import Literature.NumberTheory.EllipticCurves.NewformsOldNewProofs
import Literature.NumberTheory.EllipticCurves.NewformsMainLemmaTraceProofs
import HarnessLib

/-!
# Strong multiplicity one on `Γ₀(N)` (same level), proved
# (trunk EllArithM; discharge of `IsNewform0.eq_of_heckeEigenvalue_eq` of `Newforms.lean`)

`Newforms.lean` states as a named fact (D-0014)

  `IsNewform0.eq_of_heckeEigenvalue_eq : ∀ {f g : S_k(Γ₀(N))}, IsNewform0 f → IsNewform0 g →
    {p prime | λ_f(p) ≠ λ_g(p)}.Finite → f = g`,

**strong multiplicity one** in the same-level case (Atkin–Lehner, *Hecke operators on `Γ₀(m)`*,
Math. Ann. 185 (1970), Thm. 4; Diamond–Shurman, *A first course in modular forms*, p. 219: "We do
not prove Strong Multiplicity One"; Rankin, *Modular forms and functions*, p. 237: equality of
newforms with almost all eigenvalues equal "has been shown by Atkin and Lehner").

This file discharges it: `theorem IsNewform0.eq_of_heckeEigenvalue_eq_holds`. The proof is the
assembly of three results already in the tree:

* `IsNewform0.eq_of_heckeEigenvalue_eq_of_facts` (`NewformsLevelRaising`): strong multiplicity
  one from (ML) the Atkin–Lehner Main Lemma `atkinLehnerMainLemma0 N k` (Atkin–Lehner 1970,
  Thm. 1) and (D) `disjoint_oldSubspace0_newSubspace0 N k` (Atkin–Lehner 1970, Thm. 5) — the
  argument of Atkin–Lehner's Thm. 4: for newforms `f, g` with `λ_f(p) = λ_g(p)` off a finite set
  `A` of primes, the coefficients of `h = f - g` vanish at every `n` prime to `A` (recursion for
  `a_n` from the eigenvalues, `qExpansion_coeff_heckeT_holds`), then at every `n` prime to `N`
  (sieve `K_p` and the vanishing of `p`-supported forms for `p ∤ N`,
  `eq_zero_of_coeff_eq_zero_of_not_dvd_level0_holds`, level raising + Sturm), so `h` is old by
  (ML) and new by hypothesis, hence `0` by (D);
* `atkinLehnerMainLemma0_holds k N` (`NewformsMainLemmaTraceProofs`): (ML) proved, by traces and
  the Atkin–Lehner matrices `W_p`;
* `disjoint_oldSubspace0_newSubspace0_holds N k` (`NewformsOldNewProofs`): (D) proved, by the
  two-level adjointness of the degeneracy maps for the Petersson product and its positivity.

## Main results (namespace `Literature.ModularForms`)

* `IsNewform0.eq_of_heckeEigenvalue_eq_holds : IsNewform0.eq_of_heckeEigenvalue_eq` — for every
  level `N ≥ 1` and weight `k : ℤ` (implicit, as in the fact); users holding
  `(h : IsNewform0.eq_of_heckeEigenvalue_eq (N := N) (k := k))` are fed this theorem.

## References

* A. O. L. Atkin, J. Lehner, *Hecke operators on `Γ₀(m)`*, Math. Ann. 185 (1970), 134–160,
  Thm. 4 (with Thm. 1 and Thm. 5 as inputs).
* F. Diamond, J. Shurman, *A first course in modular forms*, GTM 228, Springer 2005, §5.7–§5.8
  (Thm. 5.7.1, Thm. 5.8.2; p. 219).
* R. A. Rankin, *Modular forms and functions*, Cambridge Univ. Press 1977, p. 237.
-/

noncomputable section

open scoped MatrixGroups ModularForm

open CongruenceSubgroup

namespace Literature.NumberTheory.EllipticCurves.ModularForms

variable {N : ℕ} [NeZero N] {k : ℤ}

/-- **Strong multiplicity one on `Γ₀(N)`, same level (Atkin–Lehner 1970, Thm. 4), proved**:
discharge of the named fact `IsNewform0.eq_of_heckeEigenvalue_eq` of `Newforms.lean` — two
newforms in `S_k(Γ₀(N))` with the same Hecke eigenvalues at all but finitely many primes are
equal. Assembly of `IsNewform0.eq_of_heckeEigenvalue_eq_of_facts` (`NewformsLevelRaising`) with
the discharged inputs `atkinLehnerMainLemma0_holds` (Atkin–Lehner 1970, Thm. 1;
`NewformsMainLemmaTraceProofs`) and `disjoint_oldSubspace0_newSubspace0_holds` (Atkin–Lehner 1970,
Thm. 5; `NewformsOldNewProofs`). [cite: AtkinLehner1970, Thm. 4] -/
theorem IsNewform0.eq_of_heckeEigenvalue_eq_holds :
    IsNewform0.eq_of_heckeEigenvalue_eq (N := N) (k := k) :=
  IsNewform0.eq_of_heckeEigenvalue_eq_of_facts (atkinLehnerMainLemma0_holds k N)
    (disjoint_oldSubspace0_newSubspace0_holds N k)

end Literature.NumberTheory.EllipticCurves.ModularForms
import Summits.BirchSwinnertonDyer.BirchSwinnertonDyer.Theses.BiquadraticEisensteinDescent
import Literature.NumberTheory.QuadraticFields.SmallClassNumberSplitPrimes
import Literature.NumberTheory.EllipticCurves.HeegnerPointsImaginaryQuadraticProofs
import Literature.NumberTheory.EllipticCurves.ModularityVersionApProofs
import HarnessLib

set_option linter.dupNamespace false -- `Summit.BirchSwinnertonDyer.BirchSwinnertonDyer.Theorems.…` (summit = sub)
set_option autoImplicit false

/-!
# Crux `HeegnerTwistCouplingInSupply` (stmt-BirchSwinnertonDyer-21381), line `size-tail`: at `p = 5` and `6 ∣ N_W` the
# coupling-free regime `h(K′) < p` is EMPTY — kernel certificate (modulo Watkins 2004) of the HBULK census's tail law

Route `BiquadraticEisensteinDescent` (cell `pub/bsd-wall`, row 12; width seat `bsd-wall-cm-bed-w4` g5 in support of the
row-12 KEY lead `bsd-line-ibd-p1`). Companion of `…HeegnerTwistCouplingInSupplyHTail.lean` (p606543: the h-threshold frame,
`heegnerTwistCouplingInSupply_of_hTail`, `hTail_iff`) and of the instrument HBULK-CENSUS-w4g5.md (kit j299534: 16 of the 72
CORE census pairs — those with `p = 5`, `6 ∣ N_W` — have NO Heegner field with `h(K′) < 5`).

THEOREMS ONLY, all modulo the tree's named fact `watkins2004_table4` (Watkins, Math. Comp. 73 (2004), Table 4: the class
number `≤ 100` lists are complete), through the Literature theorem
`SmallClassNumberSplit.five_le_classNumber_of_split_two_three_five` (an imaginary quadratic field with `2, 3, 5` split has
`h ≥ 5`: Watkins rows 1–4 + decomposition laws + a kernel table of 25 form class numbers):

* `five_le_classNumber_of_heegner_of_thirty_dvd` — a Heegner field `K′` for a level `N` with `30 ∣ N` has `5 ≤ h(K′)`;
* `five_le_classNumber_of_heegner_at_five` — the same for `N = N_W` with `6 ∣ N_W` and `W` bad at `5` (`5 ∣ N_W` by
  `dvd_conductorNorm_iff_not_hasGoodReductionAtPrime`), i.e. on the crux's corner with `6 ∣ N_W` at `p = 5`;
* `hTail_hypothesis_at_five_of_six_dvd` — hence the extra hypothesis of the h-TAIL statement («every Heegner `K′` of
  `N_W` with `4 < |d|`, `h(K′) < 5` has vanishing twist») holds VACUOUSLY for such `W`: on the sub-family
  `{(W, 5) : 6 ∣ N_W}` (16 of the 30 census pairs at `p = 5`: `N = 900, 2700, 3600, 10800, 14400`) the BULK/TAIL frame
  certifiably contributes nothing and the crux IS the coupling proper.

Supports stmt-BirchSwinnertonDyer-21381; closes nothing; conditional on `watkins2004_table4` only. BSD is not proved by any
of this; the coupling is open.

APPENDIX (`p = 7`, same seat): by `SmallClassNumberSplit.seven_le_classNumber_or_discr_eq_neg47` (Table 4 rows 1–6 + a
kernel table over `|D| ≤ 3763`), a Heegner field of a level `N` with `42 ∣ N` has `h ≥ 7` OR is `ℚ(√−47)` (`h = 5`); so at
`p = 7` with `6 ∣ N_W` the h-tail side condition collapses to ONE twist: `L(W^{(−47)}, 1) = 0` (if `ℚ(√−47)` is Heegner for
`N_W` at all) — `hTail_hypothesis_at_seven_of_six_dvd`. Census instance: 14112x1@7 (`N = 2⁵3²7²`), whose twist by `−47`
has analytic rank 2 (HBULK), is in the tail for exactly this reason; 14112bj1/bk1/bn1 (rank 0 at `−47`) are in the bulk.
-/

noncomputable section

open scoped NumberField

open WeierstrassCurve NumberField
  Literature.NumberTheory.EllipticCurves Literature.NumberTheory.EllipticCurves.Rank1Residual
  Literature.NumberTheory.QuadraticFields

namespace Summit.BirchSwinnertonDyer.BirchSwinnertonDyer.Theorems.BiquadraticEisensteinDescentHeegnerTwistCouplingInSupplyHTailFive

/-- **A Heegner field for a level divisible by `30` has class number `≥ 5`** (modulo Watkins' Table 4): if `K` is
imaginary quadratic, every prime of `N` splits in `K`, and `30 ∣ N`, then `2, 3, 5` split in `K`, so `5 ≤ h(K)` by
`SmallClassNumberSplit.five_le_classNumber_of_split_two_three_five`. [cite: Watkins2004ClassNumbers, Table 4 p. 936] -/
theorem five_le_classNumber_of_heegner_of_thirty_dvd (hW : watkins2004_table4) {N : ℕ} (h30 : 30 ∣ N)
    {K : Type} [Field K] [NumberField K] (hK : IsImaginaryQuadratic K) (hH : SatisfiesHeegnerHypothesis N K) :
    5 ≤ NumberField.classNumber K := by
  have h2 : ((Ideal.span {(2 : ℤ)}).primesOver (𝓞 K)).ncard = 2 := by
    simpa using hH 2 Nat.prime_two (dvd_trans (by norm_num) h30)
  have h3 := hH 3 Nat.prime_three (dvd_trans (by norm_num) h30)
  have h5 := hH 5 Nat.prime_five (dvd_trans (by norm_num) h30)
  exact SmallClassNumberSplit.five_le_classNumber_of_split_two_three_five hW hK.1 hK.discr_neg h2 h3 h5

/-- **On the crux's corner at `p = 5` with `6 ∣ N_W`, every Heegner field has `h(K′) ≥ 5`** (modulo Watkins' Table 4):
`W` bad at `5` gives `5 ∣ N_W` (`dvd_conductorNorm_iff_not_hasGoodReductionAtPrime`), so `30 ∣ N_W`.
[cite: Watkins2004ClassNumbers, Table 4 p. 936] -/
theorem five_le_classNumber_of_heegner_at_five (hW : watkins2004_table4)
    (W : WeierstrassCurve ℚ) [W.IsElliptic] [Fact (Nat.Prime 5)] (h6 : 6 ∣ W.conductorNorm ℤ) (hbad : ¬ Good W 5)
    {K : Type} [Field K] [NumberField K] (hK : IsImaginaryQuadratic K)
    (hH : SatisfiesHeegnerHypothesis (W.conductorNorm ℤ) K) :
    5 ≤ NumberField.classNumber K := by
  have h5 : 5 ∣ W.conductorNorm ℤ := (W.dvd_conductorNorm_iff_not_hasGoodReductionAtPrime 5).mpr hbad
  have h30 : 30 ∣ W.conductorNorm ℤ := by
    have : Nat.Coprime 6 5 := by norm_num
    simpa using this.mul_dvd_of_dvd_of_dvd h6 h5
  exact five_le_classNumber_of_heegner_of_thirty_dvd hW h30 hK hH

/-- **The h-TAIL hypothesis is VACUOUS at `p = 5` when `6 ∣ N_W`** (modulo Watkins' Table 4): for `W` bad at `5` with
`6 ∣ N_W`, the side condition of the h-threshold frame — «every Heegner field `K′` of `N_W` with `4 < |d_K′|` and
`h(K′) < 5` has `L(W^{(d_K′)},1) = 0`» — holds for the empty reason that no Heegner `K′` has `h(K′) < 5`. So on this
sub-family the frame of line `size-tail` (any threshold: `hTail_iff`, p606543) isolates nothing: the crux there is the
coupling itself (HBULK census: 16/72 CORE pairs). [cite: Watkins2004ClassNumbers, Table 4 p. 936] -/
theorem hTail_hypothesis_at_five_of_six_dvd (hW : watkins2004_table4)
    (W : WeierstrassCurve ℚ) [W.IsElliptic] [Fact (Nat.Prime 5)] (h6 : 6 ∣ W.conductorNorm ℤ) (hbad : ¬ Good W 5) :
    ∀ (K : Type) [Field K] [NumberField K], IsImaginaryQuadratic K → 4 < (NumberField.discr K).natAbs →
      SatisfiesHeegnerHypothesis (W.conductorNorm ℤ) K → NumberField.classNumber K < 5 →
      (W.quadraticTwist (NumberField.discr K : ℚ)).entireLFunction 1 = 0 := by
  intro K _ _ hK _ hH hlt
  exact absurd (five_le_classNumber_of_heegner_at_five hW W h6 hbad hK hH) (not_le.mpr hlt)


/-! ### Appendix: `p = 7` — the bulk at `6 ∣ N_W` is at most the single field `ℚ(√−47)` -/

/-- **At `p = 7` with `6 ∣ N_W`, a Heegner field has `h(K′) ≥ 7` or is `ℚ(√−47)`** (modulo Watkins' Table 4): `W` bad
at `7` gives `7 ∣ N_W`, so `2, 3, 7` split in every Heegner `K′`, and
`SmallClassNumberSplit.seven_le_classNumber_or_discr_eq_neg47` applies. [cite: Watkins2004ClassNumbers, Table 4 p. 936] -/
theorem seven_le_classNumber_or_discr_eq_neg47_of_heegner_at_seven (hW : watkins2004_table4)
    (W : WeierstrassCurve ℚ) [W.IsElliptic] [Fact (Nat.Prime 7)] (h6 : 6 ∣ W.conductorNorm ℤ) (hbad : ¬ Good W 7)
    {K : Type} [Field K] [NumberField K] (hK : IsImaginaryQuadratic K)
    (hH : SatisfiesHeegnerHypothesis (W.conductorNorm ℤ) K) :
    7 ≤ NumberField.classNumber K ∨ NumberField.discr K = -47 := by
  have h7 : 7 ∣ W.conductorNorm ℤ := (W.dvd_conductorNorm_iff_not_hasGoodReductionAtPrime 7).mpr hbad
  have h2 : ((Ideal.span {(2 : ℤ)}).primesOver (𝓞 K)).ncard = 2 := by
    simpa using hH 2 Nat.prime_two (dvd_trans (by norm_num) h6)
  have h3 := hH 3 Nat.prime_three (dvd_trans (by norm_num) h6)
  have h7s := hH 7 (by norm_num) h7
  exact SmallClassNumberSplit.seven_le_classNumber_or_discr_eq_neg47 hW hK.1 hK.discr_neg h2 h3 h7s

/-- **The h-TAIL side condition at `p = 7`, `6 ∣ N_W`, collapses to ONE twist** (modulo Watkins' Table 4): if
`L(W^{(−47)}, 1) = 0` (the junk-or-genuine value `(W.quadraticTwist (−47)).entireLFunction 1`), then every Heegner `K′`
of `N_W` with `4 < |d_K′|` and `h(K′) < 7` has vanishing twist — because such a `K′` is `ℚ(√−47)`. (If `ℚ(√−47)` is not
Heegner for `N_W`, the side condition is vacuous outright.) [cite: Watkins2004ClassNumbers, Table 4 p. 936] -/
theorem hTail_hypothesis_at_seven_of_six_dvd (hW : watkins2004_table4)
    (W : WeierstrassCurve ℚ) [W.IsElliptic] [Fact (Nat.Prime 7)] (h6 : 6 ∣ W.conductorNorm ℤ) (hbad : ¬ Good W 7)
    (h47 : (W.quadraticTwist ((-47 : ℤ) : ℚ)).entireLFunction 1 = 0) :
    ∀ (K : Type) [Field K] [NumberField K], IsImaginaryQuadratic K → 4 < (NumberField.discr K).natAbs →
      SatisfiesHeegnerHypothesis (W.conductorNorm ℤ) K → NumberField.classNumber K < 7 →
      (W.quadraticTwist (NumberField.discr K : ℚ)).entireLFunction 1 = 0 := by
  intro K _ _ hK _ hH hlt
  rcases seven_le_classNumber_or_discr_eq_neg47_of_heegner_at_seven hW W h6 hbad hK hH with h | h
  · exact absurd h (not_le.mpr hlt)
  · rw [h]
    exact h47

/-- … and conversely the side condition is VACUOUS when `ℚ(√−47)` is not a Heegner field of `N_W` (e.g. some prime
`q ∣ N_W` is inert or ramified in `ℚ(√−47)`). [cite: Watkins2004ClassNumbers, Table 4 p. 936] -/
theorem hTail_hypothesis_at_seven_of_six_dvd_of_not_heegner47 (hW : watkins2004_table4)
    (W : WeierstrassCurve ℚ) [W.IsElliptic] [Fact (Nat.Prime 7)] (h6 : 6 ∣ W.conductorNorm ℤ) (hbad : ¬ Good W 7)
    (h47 : ∀ (K : Type) [Field K] [NumberField K], IsImaginaryQuadratic K → NumberField.discr K = -47 →
      ¬ SatisfiesHeegnerHypothesis (W.conductorNorm ℤ) K) :
    ∀ (K : Type) [Field K] [NumberField K], IsImaginaryQuadratic K → 4 < (NumberField.discr K).natAbs →
      SatisfiesHeegnerHypothesis (W.conductorNorm ℤ) K → NumberField.classNumber K < 7 →
      (W.quadraticTwist (NumberField.discr K : ℚ)).entireLFunction 1 = 0 := by
  intro K _ _ hK _ hH hlt
  rcases seven_le_classNumber_or_discr_eq_neg47_of_heegner_at_seven hW W h6 hbad hK hH with h | h
  · exact absurd h (not_le.mpr hlt)
  · exact absurd hH (h47 K hK h)

end Summit.BirchSwinnertonDyer.BirchSwinnertonDyer.Theorems.BiquadraticEisensteinDescentHeegnerTwistCouplingInSupplyHTailFive

end
end Summit.AtomisticToContinuum.HydrodynamicLimit.Theorems.JParityClosureMomentumModulus

end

::::

_Problem requirements:_ Scan the data above and copy each line containing the word "ModularForms".

_Solution to the exercise:_
## Main results (namespace `Literature.ModularForms`)
namespace Literature.NumberTheory.EllipticCurves.ModularForms
end Literature.NumberTheory.EllipticCurves.ModularForms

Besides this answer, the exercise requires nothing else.